Task material →
/-- **ONE STEP OF THE FLAT SCALAR LINE IS ONTO**: for `j + 1 ≤ m + K` every imaginary-scalar coarse field `iψ·1` is `linAvg` of an imaginary-scalar fine field `iθ·1` (UST's right
inverse `Prop7LinAvgOnto.linAvg_surjective` read through the real-linear projection `X ↦ (i·Im tr X ∕ N)·1`, which commutes with `linAvg` —
`K0Stub1RecordAveragingRightInverse.linAvg_realLinear`). [cite: Balaban1985Variational, (45) p.285; Balaban1985Averaging, (124)–(125) p.36] -/
theorem exists_phase_linAvg_eq (hj : j + 1 ≤ P.m + P.K) (ψ : PBond P (j + 1) → ℝ) :
    ∃ θ : PBond P j → ℝ, (fun c => linAvg (fun b => ((((θ b : ℝ) : ℂ) * Complex.I)) • (1 : Matrix (Fin N) (Fin N) ℂ)) c) =
      fun c => ((((ψ c : ℝ) : ℂ) * Complex.I)) • (1 : Matrix (Fin N) (Fin N) ℂ) := by
  classical
  obtain ⟨Y, hY⟩ := Summit.QuantumFields.YangMills.Theorems.Prop7LinAvgOnto.linAvg_surjective (n := Fin N) hj
    (fun c => ((((ψ c : ℝ) : ℂ) * Complex.I)) • (1 : Matrix (Fin N) (Fin N) ℂ))
  -- the real-linear projection onto the imaginary scalar line
  let π : Matrix (Fin N) (Fin N) ℂ →ₗ[ℝ] Matrix (Fin N) (Fin N) ℂ :=
    { toFun := fun X => (((((Matrix.trace X).im / N : ℝ)) : ℂ) * Complex.I) • (1 : Matrix (Fin N) (Fin N) ℂ)
      map_add' := fun X X' => by
        rw [Matrix.trace_add, Complex.add_im, add_div, ← add_smul]
        push_cast
        ring_nf
      map_smul' := fun r X => by
        rw [Matrix.trace_smul, RingHom.id_apply, Complex.smul_im, smul_eq_mul, mul_div_assoc, ← Complex.coe_smul, smul_smul]
        push_cast
        ring_nf }
  have hπ : ∀ r : ℝ, π (((((r : ℝ) : ℂ) * Complex.I)) • (1 : Matrix (Fin N) (Fin N) ℂ)) = ((((r : ℝ) : ℂ) * Complex.I)) • (1 : Matrix (Fin N) (Fin N) ℂ) := by
    intro r
    have hN : (N : ℝ) ≠ 0 := Nat.cast_ne_zero.2 (NeZero.ne N)
    show (((((Matrix.trace (((((r : ℝ) : ℂ) * Complex.I)) • (1 : Matrix (Fin N) (Fin N) ℂ))).im / N : ℝ)) : ℂ) * Complex.I) • (1 : Matrix (Fin N) (Fin N) ℂ) = _
    rw [Matrix.trace_smul, Matrix.trace_one, Fintype.card_fin, smul_eq_mul]
    congr 2
    have : ((((r : ℝ) : ℂ) * Complex.I) * (N : ℂ)).im = r * N := by simp
    rw [this, mul_div_assoc, div_self hN, mul_one]
  refine ⟨fun b => (Matrix.trace (Y b)).im / N, ?_⟩
  funext c
  have h := Summit.QuantumFields.YangMills.Theorems.K0Stub1RecordAveragingRightInverse.linAvg_realLinear π Y c
  have hYc : linAvg Y c = ((((ψ c : ℝ) : ℂ) * Complex.I)) • (1 : Matrix (Fin N) (Fin N) ℂ) := congrFun hY c
  rw [hYc, hπ] at h
  exact h

omit [NeZero N] in
/-- The imaginary-scalar matrix `(ir)·1` is skew-Hermitian. [folklore] -/
theorem star_phase_smul_one (r : ℝ) : star (((((r : ℝ) : ℂ) * Complex.I)) • (1 : Matrix (Fin N) (Fin N) ℂ)) = -(((((r : ℝ) : ℂ) * Complex.I)) • (1 : Matrix (Fin N) (Fin N) ℂ)) := by
  rw [star_smul, star_one, Complex.star_def, map_mul, Complex.conj_ofReal, Complex.conj_I, mul_neg, neg_smul]

/-- ★★ **THE FLAT SCALAR LINE OF `Q_k(1)` IS ONTO** (`k ≤ m + K`): every imaginary-scalar level-`k` field `iψ·1` is `dIterL k 1` of an imaginary-scalar fine field `iθ·1` (induction
along n07-w1's flat chain rule `dIterL_one_succ` and `dAvgL_one_apply_of_skew`). [cite: Balaban1985Variational, (44)–(45) p.285; Balaban1985Averaging, (124)–(125) p.36] -/
theorem exists_phase_dIterL_one_eq : ∀ k : ℕ, k ≤ P.m + P.K → ∀ ψ : PBond P k → ℝ,
    ∃ θ : PBond P 0 → ℝ, dIterL k (1 : PBond P 0 → Matrix (Fin N) (Fin N) ℂ) (fun b => ((((θ b : ℝ) : ℂ) * Complex.I)) • (1 : Matrix (Fin N) (Fin N) ℂ)) =
      fun c => ((((ψ c : ℝ) : ℂ) * Complex.I)) • (1 : Matrix (Fin N) (Fin N) ℂ)
  | 0, _, ψ => ⟨ψ, by rw [dIterL_zero, ContinuousLinearMap.id_apply]⟩
  | k + 1, hk, ψ => by
    obtain ⟨ψ', hψ'⟩ := exists_phase_linAvg_eq (N := N) hk ψ
    obtain ⟨θ, hθ⟩ := exists_phase_dIterL_one_eq k (Nat.le_of_succ_le hk) ψ'
    refine ⟨θ, ?_⟩
    rw [dIterL_one_succ, ContinuousLinearMap.comp_apply, hθ, ← hψ']
    funext c
    exact dAvgL_one_apply_of_skew (fun b => star_phase_smul_one (ψ' b)) c


end FlatScalar

end Summit.QuantumFields.YangMills.BalabanUVNodes.N07AveragingPhaseEquivariance

end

Activity →
What you write must be identical to the material above.

Output of the exercise →
/-- **ONE STEP OF THE FLAT SCALAR LINE IS ONTO**: for `j + 1 ≤ m + K` every imaginary-scalar coarse field `iψ·1` is `linAvg` of an imaginary-scalar fine field `iθ·1` (UST's right
inverse `Prop7LinAvgOnto.linAvg_surjective` read through the real-linear projection `X ↦ (i·Im tr X ∕ N)·1`, which commutes with `linAvg` —
`K0Stub1RecordAveragingRightInverse.linAvg_realLinear`). [cite: Balaban1985Variational, (45) p.285; Balaban1985Averaging, (124)–(125) p.36] -/
theorem exists_phase_linAvg_eq (hj : j + 1 ≤ P.m + P.K) (ψ : PBond P (j + 1) → ℝ) :
    ∃ θ : PBond P j → ℝ, (fun c => linAvg (fun b => ((((θ b : ℝ) : ℂ) * Complex.I)) • (1 : Matrix (Fin N) (Fin N) ℂ)) c) =
      fun c => ((((ψ c : ℝ) : ℂ) * Complex.I)) • (1 : Matrix (Fin N) (Fin N) ℂ) := by
  classical
  obtain ⟨Y, hY⟩ := Summit.QuantumFields.YangMills.Theorems.Prop7LinAvgOnto.linAvg_surjective (n := Fin N) hj
    (fun c => ((((ψ c : ℝ) : ℂ) * Complex.I)) • (1 : Matrix (Fin N) (Fin N) ℂ))
  -- the real-linear projection onto the imaginary scalar line
  let π : Matrix (Fin N) (Fin N) ℂ →ₗ[ℝ] Matrix (Fin N) (Fin N) ℂ :=
    { toFun := fun X => (((((Matrix.trace X).im / N : ℝ)) : ℂ) * Complex.I) • (1 : Matrix (Fin N) (Fin N) ℂ)
      map_add' := fun X X' => by
        rw [Matrix.trace_add, Complex.add_im, add_div, ← add_smul]
        push_cast
        ring_nf
      map_smul' := fun r X => by
        rw [Matrix.trace_smul, RingHom.id_apply, Complex.smul_im, smul_eq_mul, mul_div_assoc, ← Complex.coe_smul, smul_smul]
        push_cast
        ring_nf }
  have hπ : ∀ r : ℝ, π (((((r : ℝ) : ℂ) * Complex.I)) • (1 : Matrix (Fin N) (Fin N) ℂ)) = ((((r : ℝ) : ℂ) * Complex.I)) • (1 : Matrix (Fin N) (Fin N) ℂ) := by
    intro r
    have hN : (N : ℝ) ≠ 0 := Nat.cast_ne_zero.2 (NeZero.ne N)
    show (((((Matrix.trace (((((r : ℝ) : ℂ) * Complex.I)) • (1 : Matrix (Fin N) (Fin N) ℂ))).im / N : ℝ)) : ℂ) * Complex.I) • (1 : Matrix (Fin N) (Fin N) ℂ) = _
    rw [Matrix.trace_smul, Matrix.trace_one, Fintype.card_fin, smul_eq_mul]
    congr 2
    have : ((((r : ℝ) : ℂ) * Complex.I) * (N : ℂ)).im = r * N := by simp
    rw [this, mul_div_assoc, div_self hN, mul_one]
  refine ⟨fun b => (Matrix.trace (Y b)).im / N, ?_⟩
  funext c
  have h := Summit.QuantumFields.YangMills.Theorems.K0Stub1RecordAveragingRightInverse.linAvg_realLinear π Y c
  have hYc : linAvg Y c = ((((ψ c : ℝ) : ℂ) * Complex.I)) • (1 : Matrix (Fin N) (Fin N) ℂ) := congrFun hY c
  rw [hYc, hπ] at h
  exact h

omit [NeZero N] in
/-- The imaginary-scalar matrix `(ir)·1` is skew-Hermitian. [folklore] -/
theorem star_phase_smul_one (r : ℝ) : star (((((r : ℝ) : ℂ) * Complex.I)) • (1 : Matrix (Fin N) (Fin N) ℂ)) = -(((((r : ℝ) : ℂ) * Complex.I)) • (1 : Matrix (Fin N) (Fin N) ℂ)) := by
  rw [star_smul, star_one, Complex.star_def, map_mul, Complex.conj_ofReal, Complex.conj_I, mul_neg, neg_smul]

/-- ★★ **THE FLAT SCALAR LINE OF `Q_k(1)` IS ONTO** (`k ≤ m + K`): every imaginary-scalar level-`k` field `iψ·1` is `dIterL k 1` of an imaginary-scalar fine field `iθ·1` (induction
along n07-w1's flat chain rule `dIterL_one_succ` and `dAvgL_one_apply_of_skew`). [cite: Balaban1985Variational, (44)–(45) p.285; Balaban1985Averaging, (124)–(125) p.36] -/
theorem exists_phase_dIterL_one_eq : ∀ k : ℕ, k ≤ P.m + P.K → ∀ ψ : PBond P k → ℝ,
    ∃ θ : PBond P 0 → ℝ, dIterL k (1 : PBond P 0 → Matrix (Fin N) (Fin N) ℂ) (fun b => ((((θ b : ℝ) : ℂ) * Complex.I)) • (1 : Matrix (Fin N) (Fin N) ℂ)) =
      fun c => ((((ψ c : ℝ) : ℂ) * Complex.I)) • (1 : Matrix (Fin N) (Fin N) ℂ)
  | 0, _, ψ => ⟨ψ, by rw [dIterL_zero, ContinuousLinearMap.id_apply]⟩
  | k + 1, hk, ψ => by
    obtain ⟨ψ', hψ'⟩ := exists_phase_linAvg_eq (N := N) hk ψ
    obtain ⟨θ, hθ⟩ := exists_phase_dIterL_one_eq k (Nat.le_of_succ_le hk) ψ'
    refine ⟨θ, ?_⟩
    rw [dIterL_one_succ, ContinuousLinearMap.comp_apply, hθ, ← hψ']
    funext c
    exact dAvgL_one_apply_of_skew (fun b => star_phase_smul_one (ψ' b)) c


end FlatScalar

end Summit.QuantumFields.YangMills.BalabanUVNodes.N07AveragingPhaseEquivariance

end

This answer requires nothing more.